Reproduce verbatim the lines of the material below, starting at the line with "namespace Literature.AnabelianGeometry.SemiGraphs" and ending at the line with "private theorem ρ_mul_apply₀", both inclusive; skip the rest.

------------------------------------------------

import Mathlib.Order.Filter.CountablyGenerated
import Mathlib.Topology.Algebra.Group.Basic
import Literature.AnabelianGeometry.SemiGraphs.TemperoidsHomHom

/-!
# [SemiAnbd] Theorem A.4 (chart route, Galois-countable case), step C-S1b: the homomorphism
# `Π₁ → Π₂` glued from a TORSOR TOWER below an open normal subgroup — Proposition 3.2's engine
# ported to the relative chart `T₂[A₂] = B^temp(Π₂)[Π₂/H₂]`

Mochizuki, *Semi-graphs of anabelioids*, Publ. RIMS **42** (2006) 221–322: Proposition 3.2
(manuscript p. 35) and Appendix, Theorem A.4 (pp. 82–86) [cite: MochizukiSemiAnbd2006, Prop 3.2 p.35]
[cite: MochizukiSemiAnbd2006, Thm A.4 pp.82-86].  Proof-only tool file (no definitions, no named facts),
row C-S1b of `HOME/plan/L3/SUBDAG-SemiAnbd-Cor311.md` (abc-iut-L3-lead rulings μ3-1/ν3-1, chart route for
the RESTRICTED existence half of Thm. A.4 under Galois-countability = second countability, [IUTchI]
Rmk. 2.5.3 (ii) (E7)); seat abc-iut-w5-d220.

abc-iut-L3-d2's `BTemp.exists_continuousMonoidHom` (`TemperoidsHomHom.lean`) glues the continuous
homomorphism `φ : Π₁ → Π₂` of Prop. 3.2 from the torsors `F(Π₂/N)` of a functor
`F : B^temp(Π₂) ⥤ B^temp(Π₁)` defined on ALL of `B^temp(Π₂)`.  In the proof of Thm. A.4 by charts the
functor is only defined on the full subcategory `T₂[A₂]` of objects admitting an arrow to
`A₂ = Π₂/H₂`, which contains the Galois objects `Π₂/N` only for `N ≤ H₂` (up to conjugacy).  THIS FILE
isolates the gluing step from the functor altogether: it runs on an abstract **torsor tower below a
fixed open normal subgroup `M₀`** —

* for every open normal `N ≤ M₀` an object `Y_N` of `B^temp(Π₁)` (in the application `F(Π₂/N)`),
* "projections" `pr : Y_N → Y_M` (`N ≤ M ≤ M₀`) and "right multiplications" `r_g : Y_N → Y_N`
  (`g ∈ Π₂`) in `B^temp(Π₁)` satisfying the identities of `proj`/`rightMul` on the `Π₂/N`
  (`proj_self`, `proj_comp`, `rightMul_comp`, `rightMul_one`, `rightMul_eq_of_coe_eq`, `rightMul_proj`),
* the TORSOR hypotheses: each `Y_N` is nonempty, `Π₂` acts transitively on it through the `r_g`,
  `Π₂/N` acts freely (`r_g y = r_{g'} y ⇒ g ≡ g' mod N`), and the projections are surjective
  (these are what row C-S1a, abc-iut-w5-d106, proves for `F = φ^*|T₂[A₂]` from
  `PreservesNondegenerate` and the Galois splitting) —

and proves `exists_continuousMonoidHom_of_torsorTower`: for `Π₂` tempered and second countable there
are a cofinal decreasing sequence `N_k ≤ M₀`, compatible base points `y_k ∈ Y_{N_k}` and a continuous
homomorphism `φ : Π₁ → Π₂` with `a · y_k = r_{φ(a)} y_k` for all `k`, `a` — verbatim the conclusion of
L3-d2's theorem, now available to the relative chart (instantiate `M₀ :=` any open normal subgroup of
`Π₂` inside `H₂`, which exists because the open normal subgroups form a basis of neighbourhoods of `1`,
Def. 3.1 (i)).  The proof is L3-d2's, transcribed step by step ((1) cofinal sequence, shifted below
`M₀`; (2) compatible base points; (3) the level maps `Π₁ → Π₂/N_k`; (4) gluing by completeness;
(5) multiplicativity by separatedness; (6) continuity from the open stabiliser of `y_k`).
Nothing here refers to the IUT corpus; no side is taken on any disputed claim.
-/

namespace Literature.AnabelianGeometry.SemiGraphs

namespace BTemp

open CategoryTheory CategoryTheory.Limits Topology Filter

universe u

section Bookkeeping

variable {G : Type u} [Group G] [TopologicalSpace G]

/-- The action of a `Π`-set is multiplicative on elements. [folklore] -/
private theorem ρ_mul_apply₀ (X : BTemp G) (g h : G) (x : X.obj.V) :
    X.obj.ρ (g * h) x = X.obj.ρ g (X.obj.ρ h x) := by
  rw [map_mul]
  rfl

/-- The action of `1` is the identity on elements. [folklore] -/
private theorem ρ_one_apply₀ (X : BTemp G) (x : X.obj.V) : X.obj.ρ 1 x = x := by
  rw [map_one]
  rfl

end Bookkeeping

variable {G₁ : Type u} [Group G₁] [TopologicalSpace G₁] [IsTopologicalGroup G₁]
  {G₂ : Type u} [Group G₂] [TopologicalSpace G₂] [IsTopologicalGroup G₂]
  [SecondCountableTopology G₂]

------------------------------------------------

§ **REPLY TO THE EXERCISE**
namespace Literature.AnabelianGeometry.SemiGraphs

namespace BTemp

open CategoryTheory CategoryTheory.Limits Topology Filter

universe u

section Bookkeeping

variable {G : Type u} [Group G] [TopologicalSpace G]

/-- The action of a `Π`-set is multiplicative on elements. [folklore] -/
private theorem ρ_mul_apply₀ (X : BTemp G) (g h : G) (x : X.obj.V) :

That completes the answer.